Monday, July 18, 2005

Leading, following and getting out of the way

Here in 19 Minutes World Media Headquarters, I've never been entirely comfortable with describing my Leadership Philosophy. I'm actually the News Director here, but it's a job I ascended to from the ranks of Reporter, and so I had never gone through any kind of management training to that point. I had plenty of thoughts about what I wanted the news department to look like, but my only guiding management principle was to "create the kind of news department where I'd want to work". Unfortunately, the news department was staffed with two other people who were about to quit their jobs, so for a while, it had to be the kind of news department where I'd want to work... since I was the only one working there.

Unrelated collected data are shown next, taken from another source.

import Summits.RiemannHypothesis.RiemannHypothesis.Theorems.LiAsymptoticDefs
import Summits.RiemannHypothesis.RiemannHypothesis.Theorems.LiCoefficientsLiWindowTuring
import Summits.RiemannHypothesis.RiemannHypothesis.Theorems.LiAsymptoticSmoothReplace
import HarnessLib

/-!
# RiemannHypothesis / LiAsymptotic — crux K3 `LiOscillatoryS`, stub K3a: the `S`-terms, PLAIN regime (RH-FREE)

RH-FREE [rh-li-prover].  Route `Theses/LiAsymptotic.lean` (rung L-P(P1⁺) «Li asymptotic law, quadratic range»,
cell `pub/rh-li`, theory memo `theory/TARGETS.md` §11.2 STEP 7), item `LiOscillatoryS` (stmt-RiemannHypothesis-19164),
registered birth stub `stub_plain` (K3a) VERBATIM: for `n ≥ 900`, `T' ≥ n²`, with `a = √n`, `S = zetaArgS`,
`f_n = liWindowWeight n`, `f_n' = liWindowWeightDeriv n`,

  `|2 (S(T') f_n(T') − S(a) f_n(a) − ∫_a^{T'} S f_n')| ≤ liErrOscPlain n = 0.3083 √n log n + 7.1 √n + 0.62 log n + 13`.

Inputs (all tree theorems about the zeros of `ζ`, no hypothesis on their position): Backlund–Trudgian
`|S(t)| ≤ 0.3083 log t + 3.24` (`t ≥ 30`, `abs_zetaArgS_le_explicit`), `0 ≤ f_n ≤ 2`, `f_n(T') ≤ n²/(2T'²)`,
`|f_n'| ≤ n/t²` (`Window.abs_liWindowWeightDeriv_le`); the integral is bounded by
`n ∫_a^∞ (0.3083 log t + 3.24)/t² = √n (0.15415 log n + 3.5483)`.  Nothing here bears on the truth of RH.
-/

noncomputable section

-- D-0017: `Summit.<S>.<S>.…` is the designed namespace of a single-problem summit.
set_option linter.dupNamespace false

open MeasureTheory intervalIntegral Set
open scoped Real Interval

namespace Summit.RiemannHypothesis.RiemannHypothesis.Theorems.LiTheory

open Literature.NumberTheory.LFunctions Literature.NumberTheory.LFunctions.SchoenfeldBound Window SmoothReplace

namespace Oscillatory

/-! ### Sizes at `a = √n` and at `T' ≥ n²` -/

/-- Basic sizes: for `n ≥ 900`, `T' ≥ n²`: `a = √n ≥ 30`, `a² = n`, `a ≤ T'`, `log a = (log n)/2`. -/
theorem sizes {n : ℕ} {T' : ℝ} (hn : 900 ≤ n) (hT' : (n : ℝ) ^ 2 ≤ T') :
    30 ≤ Real.sqrt n ∧ Real.sqrt n ^ 2 = n ∧ Real.sqrt n ≤ T' ∧ Real.log (Real.sqrt n) = Real.log n / 2 ∧
      (n : ℝ) ^ 2 ≤ T' ∧ (900 : ℝ) ≤ n := by
  have hnR : (900 : ℝ) ≤ n := by exact_mod_cast hn
  have hn0 : (0 : ℝ) ≤ n := by positivity
  have h30 : 30 ≤ Real.sqrt n := by
    have h : Real.sqrt ((30 : ℝ) ^ 2) = 30 := Real.sqrt_sq (by norm_num)
    rw [← h]; exact Real.sqrt_le_sqrt (by linarith)
  have hsq : Real.sqrt n ^ 2 = n := Real.sq_sqrt hn0
  refine ⟨h30, hsq, ?_, Real.log_sqrt hn0, hT', hnR⟩
  nlinarith

/-- The TOP boundary term is negligible: for `n ≥ 900`, `T' ≥ n²`, `|S(T')| f_n(T') ≤ 0.0005`
(`f_n(T') ≤ n²/(2T'²) ≤ 1/(2T')`, `log T' ≤ 2√T'`, `√T' ≥ n ≥ 900`). -/
theorem top_term_le {n : ℕ} {T' : ℝ} (hn : 900 ≤ n) (hT' : (n : ℝ) ^ 2 ≤ T') :
    |zetaArgS T'| * liWindowWeight n T' ≤ 0.0005 := by
  obtain ⟨-, -, -, -, -, hnR⟩ := sizes hn hT'
  have hT0 : 0 < T' := by nlinarith
  have hT30 : 30 ≤ T' := by nlinarith
  have hS := abs_zetaArgS_le_explicit hT30
  have hf := liWindowWeight_le_sq n hT0
  have hf0 : 0 ≤ liWindowWeight n T' := by
    unfold liWindowWeight; linarith [Real.cos_le_one (n * liZeroAngle T')]
  -- `log T' ≤ 2 √T'` and `√T' ≥ n`
  set r := Real.sqrt T' with hr
  have hrr : r ^ 2 = T' := Real.sq_sqrt hT0.le
  have hrn : (n : ℝ) ≤ r := by
    rw [hr, ← Real.sqrt_sq (n.cast_nonneg : (0 : ℝ) ≤ n)]; exact Real.sqrt_le_sqrt hT'
  have hr0 : 0 < r := by linarith
  have hlogT : Real.log T' ≤ 2 * r := by
    have h := Real.log_le_sub_one_of_pos hr0
    rw [hr, Real.log_sqrt hT0.le] at h
    rw [hr]; linarith
  have hlog0 : 0 ≤ Real.log T' := Real.log_nonneg (by linarith)
  -- `|S| f ≤ (0.3083 log T' + 3.24) n²/(2T'²)` and `n² ≤ T' = r²`
  have h1 : |zetaArgS T'| * liWindowWeight n T' ≤ (0.3083 * Real.log T' + 3.24) * ((n : ℝ) ^ 2 / (2 * T' ^ 2)) :=
    mul_le_mul hS hf hf0 (by positivity)
  have hA : 0.3083 * Real.log T' + 3.24 ≤ 0.6166 * r + 3.24 := by linarith
  have hn2 : (n : ℝ) ^ 2 ≤ T' := by rw [← hrr]; nlinarith
  have hB : (n : ℝ) ^ 2 / (2 * T' ^ 2) ≤ 1 / (2 * r ^ 2) := by
    rw [div_le_div_iff₀ (by positivity) (by positivity), ← hrr]
    nlinarith [pow_pos hr0 2]
  have hr900 : (900 : ℝ) ≤ r := hnR.trans hrn
  calc |zetaArgS T'| * liWindowWeight n T' ≤ (0.3083 * Real.log T' + 3.24) * ((n : ℝ) ^ 2 / (2 * T' ^ 2)) := h1
    _ ≤ (0.6166 * r + 3.24) * (1 / (2 * r ^ 2)) := mul_le_mul hA hB (by positivity) (by positivity)
    _ ≤ 0.0005 := by
        rw [← mul_div_assoc, mul_one, div_le_iff₀ (by positivity)]
        nlinarith

/-- The BOTTOM boundary term: `|S(a)| f_n(a) ≤ 2 (0.3083 log a + 3.24)` for `a ≥ 30`. -/
theorem bottom_term_le (n : ℕ) {a : ℝ} (ha : 30 ≤ a) :
    |zetaArgS a| * liWindowWeight n a ≤ 2 * (0.3083 * Real.log a + 3.24) := by
  have hS := abs_zetaArgS_le_explicit ha
  have hf0 : 0 ≤ liWindowWeight n a := by
    unfold liWindowWeight; linarith [Real.cos_le_one (n * liZeroAngle a)]
  have hf2 : liWindowWeight n a ≤ 2 := by
    unfold liWindowWeight; linarith [Real.neg_one_le_cos (n * liZeroAngle a)]
  have hlog : 0 ≤ Real.log a := Real.log_nonneg (by linarith)
  calc |zetaArgS a| * liWindowWeight n a ≤ (0.3083 * Real.log a + 3.24) * 2 :=
        mul_le_mul hS hf2 hf0 (by positivity)
    _ = 2 * (0.3083 * Real.log a + 3.24) := by ring

/-- The Backlund integral: `|∫_a^b S f_n'| ≤ n (0.3083 (log a + 1) + 3.24)/a` for `30 ≤ a ≤ b`. -/
theorem abs_integral_S_mul_deriv_le (n : ℕ) {a b : ℝ} (ha : 30 ≤ a) (hab : a ≤ b) :
    |∫ t in a..b, zetaArgS t * liWindowWeightDeriv n t| ≤ n * (0.3083 * (Real.log a + 1) + 3.24) / a := by
  have ha0 : 0 < a := by linarith
  have hn : (0 : ℝ) ≤ n := n.cast_nonneg
  have hle : ∀ᵐ t ∂volume, t ∈ Ioc a b →
      ‖zetaArgS t * liWindowWeightDeriv n t‖ ≤ (0.3083 * Real.log t + 3.24) * (n / t ^ 2) :=
    Filter.Eventually.of_forall fun t ht ↦ by
      have ht30 : 30 ≤ t := by linarith [ht.1]
      have ht0 : 0 < t := by linarith
      rw [Real.norm_eq_abs, abs_mul]
      exact mul_le_mul (abs_zetaArgS_le_explicit ht30) (abs_liWindowWeightDeriv_le n ht0) (abs_nonneg _)
        (by have := Real.log_nonneg (by linarith : (1 : ℝ) ≤ t); positivity)
  have hcont : ContinuousOn (fun t : ℝ ↦ (0.3083 * Real.log t + 3.24) * (n / t ^ 2)) (uIcc a b) := by
    refine continuousOn_of_forall_continuousAt fun t ht ↦ ?_
    rw [uIcc_of_le hab] at ht
    have ht0 : t ≠ 0 := by linarith [ht.1]
    have ht2 : t ^ 2 ≠ 0 := pow_ne_zero 2 ht0
    fun_prop (disch := assumption)
  have h := intervalIntegral.norm_integral_le_of_norm_le hab hle hcont.intervalIntegrable
  -- the antiderivative `−n (0.3083 (log t + 1) + 3.24)/t`
  have hFTC : ∫ t in a..b, (0.3083 * Real.log t + 3.24) * (n / t ^ 2) =
      n * (0.3083 * (Real.log a + 1) + 3.24) / a - n * (0.3083 * (Real.log b + 1) + 3.24) / b := by
    have hderiv : ∀ t ∈ uIcc a b, HasDerivAt (fun y : ℝ ↦ -(n * (0.3083 * (Real.log y + 1) + 3.24) / y))
        ((0.3083 * Real.log t + 3.24) * (n / t ^ 2)) t := by
      intro t ht
      rw [uIcc_of_le hab] at ht
      have ht0 : t ≠ 0 := by linarith [ht.1]
      have h1 : HasDerivAt (fun y : ℝ ↦ (n : ℝ) * (0.3083 * (Real.log y + 1) + 3.24)) (n * (0.3083 * t⁻¹)) t := by
        have h := ((((Real.hasDerivAt_log ht0).add_const 1).const_mul (0.3083 : ℝ)).add_const (3.24 : ℝ)).const_mul
          (n : ℝ)
        simpa using h
      have h := (h1.div (hasDerivAt_id t) ht0).neg
      refine h.congr_deriv ?_
      simp only [id]
      field_simp
      ring
    rw [intervalIntegral.integral_eq_sub_of_hasDerivAt hderiv hcont.intervalIntegrable]
    ring
  rw [hFTC, Real.norm_eq_abs] at h
  have hb0 : 0 < b := by linarith
  have hdrop : 0 ≤ n * (0.3083 * (Real.log b + 1) + 3.24) / b := by
    have := Real.log_nonneg (by linarith : (1 : ℝ) ≤ b); positivity
  linarith

end Oscillatory

open Oscillatory in
/-- **Stub K3a `stub_plain` of crux `LiOscillatoryS`** (route `LiAsymptotic`, stmt-RiemannHypothesis-19164; RH-FREE):
for `n ≥ 900`, `T' ≥ n²`, `|2(S(T') f_n(T') − S(√n) f_n(√n) − ∫_{√n}^{T'} S f_n')| ≤ liErrOscPlain n`.  Verbatim the
registered signature `Sig.stub_plain`. -/
theorem liOscillatoryPlain_bound :
    ∀ (n : ℕ) (T' : ℝ), 900 ≤ n → (n : ℝ) ^ 2 ≤ T' →
      |2 * (zetaArgS T' * liWindowWeight n T' - zetaArgS (Real.sqrt n) * liWindowWeight n (Real.sqrt n) -
          ∫ t in Real.sqrt n..T', zetaArgS t * liWindowWeightDeriv n t)| ≤ liErrOscPlain n := by
  intro n T' hn hT'
  obtain ⟨ha30, haa, haT, hloga, -, hnR⟩ := sizes hn hT'
  set a := Real.sqrt n with ha
  have ha0 : 0 < a := by linarith
  have h1 := top_term_le hn hT'
  have h2 := bottom_term_le n ha30
  have h3 := abs_integral_S_mul_deriv_le n ha30 haT
  rw [hloga] at h2 h3
  have h3' : (n : ℝ) * (0.3083 * (Real.log n / 2 + 1) + 3.24) / a = a * (0.15415 * Real.log n + 3.5483) := by
    rw [← haa]; field_simp; ring
  rw [h3'] at h3
  have hlogn : 0 ≤ Real.log n := Real.log_nonneg (by linarith)
  -- triangle inequality
  have hf0T : 0 ≤ liWindowWeight n T' := (liWindowWeight_mem n T').1
  have hf0a : 0 ≤ liWindowWeight n a := (liWindowWeight_mem n a).1
  have hb1 : |zetaArgS T' * liWindowWeight n T'| ≤ 0.0005 := by
    rw [abs_mul, abs_of_nonneg hf0T]; exact h1
  have hb2 : |zetaArgS a * liWindowWeight n a| ≤ 2 * (0.3083 * (Real.log n / 2) + 3.24) := by
    rw [abs_mul, abs_of_nonneg hf0a]; exact h2
  have htri : ∀ x y z : ℝ, |2 * (x - y - z)| ≤ 2 * (|x| + |y| + |z|) := fun x y z ↦ by
    rw [abs_mul, abs_two]
    refine mul_le_mul_of_nonneg_left ?_ (by norm_num)
    calc |x - y - z| ≤ |x - y| + |z| := abs_sub _ _
      _ ≤ |x| + |y| + |z| := by linarith [abs_sub x y]
  refine (htri _ _ _).trans ?_
  unfold liErrOscPlain
  rw [← ha]
  nlinarith [mul_nonneg ha0.le hlogn]

end Summit.RiemannHypothesis.RiemannHypothesis.Theorems.LiTheory

end
import Summits.BirchSwinnertonDyer.BirchSwinnertonDyer.Theorems.QuadraticBranchSignedControlPlusKatoDivisibilityOfEulerSystemBound
import Literature.NumberTheory.EllipticCurves.Kato2004.FineSelmerDualTorsionOfEulerSystemBoundProofs
import Literature.NumberTheory.EllipticCurves.Kato2004.ConditionVOfNotHasCMProofs
import HarnessLib

/-!
# K8 crux 20445 `PlusKatoDivisibilityBranchOnto` — lane B hardening (g7): Kobayashi Cor. 7.2 at `η`
# («`X⁰(V/K_∞)^η = X₀(V^{(p*)}/ℚ_∞)` is `Λ`-torsion», the FIELD `isTorsion_fine` of the held package hZ)
# is IDLE on every row where Kato's hypothesis (v) holds — it follows from the OTHER fields of hZ and
# Kato Thm. 13.4 (2) BY NAME; the package is rebuilt from its slim field set (proofs only)

Cell `bsd-potss` (HOME `run/shared/lean/pub/bsd-potss/`), seat `bsd-potss-k8q-c2x` g7 (prover; WIDTH-LEVER
lane B of the K8 Kato side, route `QuadraticBranchSignedControl`, crux stmt-BirchSwinnertonDyer-20445
split into the held aliases 21362 `PublishedInputKobZetaEtaOnto` = hZ =
`Kobayashi2003.thm62_63_73_etaColemanPoitouTate_zeta`, 21363 `PublishedInputKatoThm134Onto` = h134 =
`Kato2004.thm13_4_lengthAt_fineSelmerDual_le_of_isEulerSystemClass`, 21364 = h12). HONEST FRAMING: the
programme assembles BSD for analytic rank `≤ 1` strictly from published theorems and TYPES the remainder;
BSD is not proved by any of this; every theorem below is CONDITIONAL on the named Literature fact(s)
displayed as hypotheses; the crux stays settled-by-citation; this file closes NOTHING and books nothing
(`--supports 20445 --as helper`). PARTITION (D-0054): EXCLUDED-DOMAIN non-CM ∪ CM additive `p` · B4 Gss2
(`e = 2`, `p ≥ 5`); reach of this file = the rows with (v) for `T_pW`, `W ≅ V^{(p*)}`: all tower-onto
rows (the crux's domain) and all non-CM rows.

## What is proved

The held package hZ (`Kobayashi2003.EtaColemanPoitouTateZetaData`) has the fields `z`, `isTorsion_fine`
(Cor. 7.2), `colPlus`, `colPlus_injective` (Thm. 7.3 i)), `isPlus_colPlus_z` (Thm. 6.3), `exact_plus`
((7.21) at `η`, sign `+`), `colMinus`, `colMinus_injective`, `isMinus_X_mul_colMinus_z`, `exact_minus`,
`isEulerSystemClass_z` (Thm. 6.3 "z is Kato's zeta element", Kato Ex. 13.3). Lane B's road
(`EulerSystemBound.kato_rational_of_zeta` / `kato_integral_of_zeta` / `etaKatoDivisibility_of_zeta_of_thm13_4`)
consumes `isTorsion_fine`. Here:
* §1 `KatoSideCor72.isTorsion_fine_of_colemanFields_of_thm13_4` — FIELD-FREE: for the frame of hZ and
  ANY `z ∈ 𝐇¹_Γ(T_pW)`, ANY injective `Λ`-linear `Col : 𝐇¹_Γ → Λ` with `Col z` a quadratic-branch plus
  function, `z` a genuine Euler-system class, and (v) for `T_pW`: h134 ⟹ `X₀(W/ℚ_∞)` is `Λ`-torsion
  (`Col z = L_p⁺(V, η, X) ≠ 0` by Rohrlich — tree theorem `IsQuadraticBranchPlusLFunction.ne_zero_of_isNewformOf`
  — so `𝐇¹_Γ/Λz` is torsion, and Kato 13.4 (2) at the prime `(T)` forces `X₀` torsion: Literature theorem
  `Kato2004.isTorsion_fineSelmerDual_of_thm13_4_of_injective`, same seat).
* §1 `KatoSideCor72.isTorsion_fine_of_zeta_of_thm13_4` — for `E : EtaColemanPoitouTateZetaData …` the
  conclusion of its field `isTorsion_fine`, proved from `E.z`, `E.colPlus`, `E.colPlus_injective`,
  `E.isPlus_colPlus_z`, `E.isEulerSystemClass_z` and h134 ONLY (the proof term does not mention
  `E.isTorsion_fine`).
* §2 `KatoSideCor72.nonempty_etaColemanPoitouTateZetaData_of_slimFields_of_thm13_4` — the package REBUILT
  from its ten other fields displayed as hypotheses + h134 + (v): the slim field set suffices on (v)-rows;
  hence g0's Kato-completed package `EtaKatoColemanPoitouTateData` from the slim set
  (`nonempty_etaKatoColemanPoitouTateData_of_slimFields_of_thm13_4`).
* §3 the frame level BY NAME: `{hZ, h134}` ⟹ Cor. 7.2 at `η` on every frame of hZ with (v) for `W`
  (`fineSelmerDual_isTorsion_twist_of_zeta_of_thm13_4`); (v) DISCHARGED on the tower-onto rows
  (`…_of_onto`, `Kato2004/Condition1252QuadraticTwistProofs`) and on the non-CM rows (`…_of_not_hasCM`,
  `Kato2004/ConditionVOfNotHasCMProofs`, seat g5). In particular the conclusion of the load-bearing named
  fact `Kato2004_fineSelmerDual_isTorsion` holds, from `{hZ, h134}`, for EVERY model `W` of the `p*`-twist
  of a globally minimal non-CM `V` with good reduction and `a_p = 0` at an odd `p`.

## Why (census line)

Trust base of crux 20445 after g7: `{hZ, h134, h12}` unchanged BY NAME, but inside hZ the printed
sentence Cor. 7.2 (= Kato 12.4 (1) on the fine part) is no longer an independent input on the crux's
rows — Kato's own order of proof (13.4 (2) ⟹ 12.4 (1)) runs in the kernel. NOT idle, recorded for the
planner/referee: `colPlus_injective` (Thm. 7.3 i)), which on the road is EQUIVALENT to
`rank_Λ 𝐇¹_Γ(T_pW) ≤ 1` (Kato Thm. 12.4 (2), Euler-system-borne; the tree proves it only from
`rank_{ℤ_p} H¹(ℤ[1/p], T_pW) ≤ 1`, `Kato2004/IwasawaH1RankLeOneProofs`, a rank hypothesis the rank-free
crux does not carry) — a swap `Kobayashi 7.3 i) ↔ Kato 12.4 (2)`, not a reduction.

References: [Kobayashi2003] Cor. 7.2, Thm. 7.3 i) (p. 13), Thm. 6.3 (p. 11), Thm. 3.2 (p. 7);
[Kato2004Asterisque] Thm. 12.4 (p. 221), Thm. 13.4 (p. 226), (12.5.2) (p. 222); [RohrlichInventiones1984].
-/

noncomputable section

So it was with some interest that I opened the mail at 19 Minutes HQ this afternoon to find "Ready, Set, Lead: The Resource Guide for News Managers" a friendly, Thomas Paine-sized booklet (okay, "Common Sense"-sized -- I have no idea how big Thomas Paine was) put out by the friendly people at the Radio-TV News Directors Foundation.

My first thought was, "Great -- something for me to read on the plane when I leave for vacation this weekend." But, as I've noted in an earlier posting that I can't seem to put my finger on at the moment, I've never really identified with the subculture of air travelers who insist on wading through weighty tomes on Leadership the second the plane takes off, and then bark unpleasant cell phone orders at subordinates the second the plane touches down. My office walls include one Olympic Curling poster, one Grand Canyon Music Festival Poster, one autographed Alison Brown poster, and exactly zero posters with pictures of Mt. Rushmore and pithy quotes about Leadership.

The booklet does feature some useful suggestions about Resolving Conflicts (the standard 19 Minutes method is to sigh heavily and run my hands through my hair, which amazingly is not one of the lessons in RTNDF's book); Soliciting Feedback (their suggestions include "Be specific", which I guess is more useful than just asking a reporter "What was the deal with that story?); and Time Management, which recommends taking inventory of long discussions where little is accomplished, a scenario the 19 Minutes staff likes to call "Wednesday".

I'm up to 14+ years in radio at this point, which means the RTNDF booklet also makes for some interesting comparisons for the right way to do things versus the way some previous bosses have done them (a group that includes one previous boss whose method of showing displeasure was to slam the back-end of a ball-point pen into the on-air console so hard that after a couple of years, the desk was covered with circular and semi-circular gouges that made it look like the surface of an extremely small, rectangular asteroid.

So "Ready, Set, Lead" is actually a pretty interesting read, and I might use the flight out East to brush up on my managerial style. But in the end, I suspect I'll stick with my curling poster.